=== WHAT TO WORK ON ===
Go through the entries below and print, exactly, the lines starting at the one with "l₁) l₂).cons b" and ending at the one with "theorem runsGo_sound (val", keeping both ends and no others.

=== PROVIDED RECORDS ===
import Mathlib
import HarnessLib

/-!
# Sort-merge evaluation of polynomial certificates: a kernel-friendly nonnegativity check for large sparse coefficient lists (lane prim-rate, constants-miner 1, gen 34; NEXT-g35 item 1)

Support file for the closed crux `NoHeavyLowerTail` (stmt-CriticalPhenomena-4575), majority-gluing line; infrastructure for the DEGREE-3 certificates of the cut-pattern
language (`…MajorityGluingQCert*`: one Sherali–Adams lift breaks the `5/4` floor of the degree-2 language at the cell `(6,4)`, kit j269592, but such certificates carry
`10⁴`–`10⁵` multipliers).  A certificate identity `LHS − RHS = R ≥ 0` is checked coefficientwise; when every entry expands into a short list of CONTRIBUTIONS
`(monomial key, integer coefficient)`, the whole check is: concatenate all contributions (with the `LHS` ones), SORT by key, and verify that every run of equal keys has
a nonnegative sum.  This file provides exactly that, in a form the kernel evaluates by structural recursion only: `mergeK` / `msortK` (merge sort with explicit fuel —
core's `List.mergeSort` is well-founded and does not reduce in the kernel), `runsOK` (the run scan), and the SOUNDNESS theorem `evalC_nonneg_of_runsOK_msortK`: if the scan
accepts the sorted list then `Σ c·val(key) ≥ 0` for every nonnegative valuation `val` of the keys — using only that merge sort is a PERMUTATION (`msortK_perm`) and that run
grouping is re-association (sortedness is needed for the check to succeed, never for soundness).  Cost: `O(N log N)` kernel steps for `N` contributions.  Pure list
arithmetic; no sorries. [folklore]
-/

namespace Summit.CriticalPhenomena.PercolationContinuityZ3.Theorems

namespace HubOnly
namespace QCert

/-! ### Merge sort by key, with fuel -/

/-- Merge two lists of `(key, coefficient)` pairs by key (fuel-structural; with enough fuel and sorted inputs the output is sorted). -/
def mergeK : ℕ → List (ℕ × ℤ) → List (ℕ × ℤ) → List (ℕ × ℤ)
  | 0, l₁, l₂ => l₁ ++ l₂
  | _ + 1, [], l₂ => l₂
  | _ + 1, a :: l₁, [] => a :: l₁
  | f + 1, a :: l₁, b :: l₂ => if a.1 ≤ b.1 then a :: mergeK f l₁ (b :: l₂) else b :: mergeK f (a :: l₁) l₂

/-- Alternate split of a list into two halves. -/
def splitAlt {α : Type*} : List α → List α × List α
  | [] => ([], [])
  | [a] => ([a], [])
  | a :: b :: l => (a :: (splitAlt l).1, b :: (splitAlt l).2)

/-- Merge sort by key with fuel (`fuel ≥ log₂ length` suffices for full sorting; any fuel is sound). -/
def msortK : ℕ → List (ℕ × ℤ) → List (ℕ × ℤ)
  | 0, l => l
  | _ + 1, [] => []
  | _ + 1, [a] => [a]
  | f + 1, a :: b :: l =>
    mergeK (l.length + 2) (msortK f (a :: (splitAlt l).1)) (msortK f (b :: (splitAlt l).2))

/-- `mergeK` is a permutation of the concatenation. -/
theorem mergeK_perm : ∀ (f : ℕ) (l₁ l₂ : List (ℕ × ℤ)), (mergeK f l₁ l₂).Perm (l₁ ++ l₂)
  | 0, l₁, l₂ => by rw [mergeK]
  | f + 1, [], l₂ => by rw [mergeK]; simp
  | f + 1, a :: l₁, [] => by rw [mergeK]; simp
  | f + 1, a :: l₁, b :: l₂ => by
    rw [mergeK]
    split_ifs
    · exact (mergeK_perm f l₁ (b :: l₂)).cons a
    · have h := (mergeK_perm f (a :: l₁) l₂).cons b
      exact h.trans (List.perm_middle.symm)

/-- `splitAlt` is a permutation (as a concatenation of its halves). -/
theorem splitAlt_perm {α : Type*} : ∀ l : List α, ((splitAlt l).1 ++ (splitAlt l).2).Perm l
  | [] => by simp [splitAlt]
  | [a] => by simp [splitAlt]
  | a :: b :: l => by
    show (a :: ((splitAlt l).1 ++ b :: (splitAlt l).2)).Perm (a :: b :: l)
    exact (List.perm_middle.trans ((splitAlt_perm l).cons b)).cons a

/-- `msortK` is a permutation. -/
theorem msortK_perm : ∀ (f : ℕ) (l : List (ℕ × ℤ)), (msortK f l).Perm l
  | 0, l => by rw [msortK]
  | f + 1, [] => by rw [msortK]
  | f + 1, [a] => by rw [msortK]
  | f + 1, a :: b :: l => by
    rw [msortK]
    refine (mergeK_perm _ _ _).trans ?_
    refine ((msortK_perm f _).append (msortK_perm f _)).trans ?_
    show (a :: ((splitAlt l).1 ++ b :: (splitAlt l).2)).Perm (a :: b :: l)
    exact (List.perm_middle.trans ((splitAlt_perm l).cons b)).cons a

/-! ### The run scan -/

/-- Scan with the current key `k` and accumulated coefficient `acc`: every completed run must have a nonnegative sum. -/
def runsGo (k : ℕ) (acc : ℤ) : List (ℕ × ℤ) → Bool
  | [] => decide (0 ≤ acc)
  | (k', c') :: l => if k' = k then runsGo k (acc + c') l else decide (0 ≤ acc) && runsGo k' c' l

/-- **The run check:** adjacent equal keys are grouped and every group sum is nonnegative. -/
def runsOK : List (ℕ × ℤ) → Bool
  | [] => true
  | (k, c) :: l => runsGo k c l

/-! ### Soundness -/

noncomputable section

/-- The value `Σ c·val(key)` of a contribution list at a valuation of the keys. -/
def evalC (val : ℕ → ℝ) (l : List (ℕ × ℤ)) : ℝ := (l.map fun e => (e.2 : ℝ) * val e.1).sum

/-- `evalC` is invariant under permutations. -/
theorem evalC_perm (val : ℕ → ℝ) {l₁ l₂ : List (ℕ × ℤ)} (h : l₁.Perm l₂) : evalC val l₁ = evalC val l₂ := by
  unfold evalC; exact (h.map _).sum_eq

/-- The scan invariant: if `runsGo k acc l` accepts then `acc·val k + evalC val l ≥ 0` (nonnegative valuation). -/
theorem runsGo_sound (val : ℕ → ℝ) (hval : ∀ i, 0 ≤ val i) :
    ∀ (l : List (ℕ × ℤ)) (k : ℕ) (acc : ℤ), runsGo k acc l = true → 0 ≤ (acc : ℝ) * val k + evalC val l
  | [], k, acc, h => by
    rw [runsGo, decide_eq_true_eq] at h
    simp only [evalC, List.map_nil, List.sum_nil, add_zero]
    exact mul_nonneg (by exact_mod_cast h) (hval k)
  | (k', c') :: l, k, acc, h => by
    rw [runsGo] at h
    simp only [evalC, List.map_cons, List.sum_cons]
    split_ifs at h with hk
    · have ih := runsGo_sound val hval l k (acc + c') h
      subst hk
      simp only [evalC, Int.cast_add] at ih ⊢
      linarith
    · rw [Bool.and_eq_true, decide_eq_true_eq] at h
      have ih := runsGo_sound val hval l k' c' h.2
      have h0 : 0 ≤ (acc : ℝ) * val k := mul_nonneg (by exact_mod_cast h.1) (hval k)
      simp only [evalC] at ih
      linarith

/-- **Soundness of the run check:** an accepted list has a nonnegative value at every nonnegative valuation. -/
theorem evalC_nonneg_of_runsOK (val : ℕ → ℝ) (hval : ∀ i, 0 ≤ val i) (l : List (ℕ × ℤ)) (h : runsOK l = true) :
    0 ≤ evalC val l := by
  cases l with
  | nil => simp [evalC]
  | cons e l =>
    obtain ⟨k, c⟩ := e
    rw [runsOK] at h
    have := runsGo_sound val hval l k c h
    simpa [evalC] using this

/-- **SORT-MERGE NONNEGATIVITY:** if the run check accepts the key-sorted contribution list, the value is nonnegative at every nonnegative valuation —
whatever the fuel (only `msortK_perm` is used). -/
theorem evalC_nonneg_of_runsOK_msortK (val : ℕ → ℝ) (hval : ∀ i, 0 ≤ val i) (fuel : ℕ) (l : List (ℕ × ℤ))
    (h : runsOK (msortK fuel l) = true) : 0 ≤ evalC val l := by
  rw [← evalC_perm val (msortK_perm fuel l)]
  exact evalC_nonneg_of_runsOK val hval _ h

/-- Concatenation adds values. -/
theorem evalC_append (val : ℕ → ℝ) (l₁ l₂ : List (ℕ × ℤ)) : evalC val (l₁ ++ l₂) = evalC val l₁ + evalC val l₂ := by
  simp [evalC, List.map_append, List.sum_append]

/-- A flattened list of contribution lists evaluates to the sum of the values. -/
theorem evalC_flatten (val : ℕ → ℝ) (L : List (List (ℕ × ℤ))) : evalC val L.flatten = (L.map (evalC val)).sum := by
  induction L with
  | nil => simp [evalC]
  | cons l L ih => rw [List.flatten_cons, evalC_append, ih, List.map_cons, List.sum_cons]

end

/-! ### Smoke test -/

/-- The scan on a small sorted example: keys `1,1,2,5,5,5` with run sums `0, 3, 1`. -/
theorem runsOK_example : runsOK (msortK 4 [(5, 2), (1, -3), (2, 3), (5, -4), (1, 3), (5, 3)]) = true := by decide +kernel

end QCert
end HubOnly

end Summit.CriticalPhenomena.PercolationContinuityZ3.Theorems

=== RESPONSE BELOW ===
    · have h := (mergeK_perm f (a :: l₁) l₂).cons b
      exact h.trans (List.perm_middle.symm)

/-- `splitAlt` is a permutation (as a concatenation of its halves). -/
theorem splitAlt_perm {α : Type*} : ∀ l : List α, ((splitAlt l).1 ++ (splitAlt l).2).Perm l
  | [] => by simp [splitAlt]
  | [a] => by simp [splitAlt]
  | a :: b :: l => by
    show (a :: ((splitAlt l).1 ++ b :: (splitAlt l).2)).Perm (a :: b :: l)
    exact (List.perm_middle.trans ((splitAlt_perm l).cons b)).cons a

/-- `msortK` is a permutation. -/
theorem msortK_perm : ∀ (f : ℕ) (l : List (ℕ × ℤ)), (msortK f l).Perm l
  | 0, l => by rw [msortK]
  | f + 1, [] => by rw [msortK]
  | f + 1, [a] => by rw [msortK]
  | f + 1, a :: b :: l => by
    rw [msortK]
    refine (mergeK_perm _ _ _).trans ?_
    refine ((msortK_perm f _).append (msortK_perm f _)).trans ?_
    show (a :: ((splitAlt l).1 ++ b :: (splitAlt l).2)).Perm (a :: b :: l)
    exact (List.perm_middle.trans ((splitAlt_perm l).cons b)).cons a

/-! ### The run scan -/

/-- Scan with the current key `k` and accumulated coefficient `acc`: every completed run must have a nonnegative sum. -/
def runsGo (k : ℕ) (acc : ℤ) : List (ℕ × ℤ) → Bool
  | [] => decide (0 ≤ acc)
  | (k', c') :: l => if k' = k then runsGo k (acc + c') l else decide (0 ≤ acc) && runsGo k' c' l

/-- **The run check:** adjacent equal keys are grouped and every group sum is nonnegative. -/
def runsOK : List (ℕ × ℤ) → Bool
  | [] => true
  | (k, c) :: l => runsGo k c l

/-! ### Soundness -/

noncomputable section

/-- The value `Σ c·val(key)` of a contribution list at a valuation of the keys. -/
def evalC (val : ℕ → ℝ) (l : List (ℕ × ℤ)) : ℝ := (l.map fun e => (e.2 : ℝ) * val e.1).sum

/-- `evalC` is invariant under permutations. -/
theorem evalC_perm (val : ℕ → ℝ) {l₁ l₂ : List (ℕ × ℤ)} (h : l₁.Perm l₂) : evalC val l₁ = evalC val l₂ := by
  unfold evalC; exact (h.map _).sum_eq

/-- The scan invariant: if `runsGo k acc l` accepts then `acc·val k + evalC val l ≥ 0` (nonnegative valuation). -/
theorem runsGo_sound (val : ℕ → ℝ) (hval : ∀ i, 0 ≤ val i) :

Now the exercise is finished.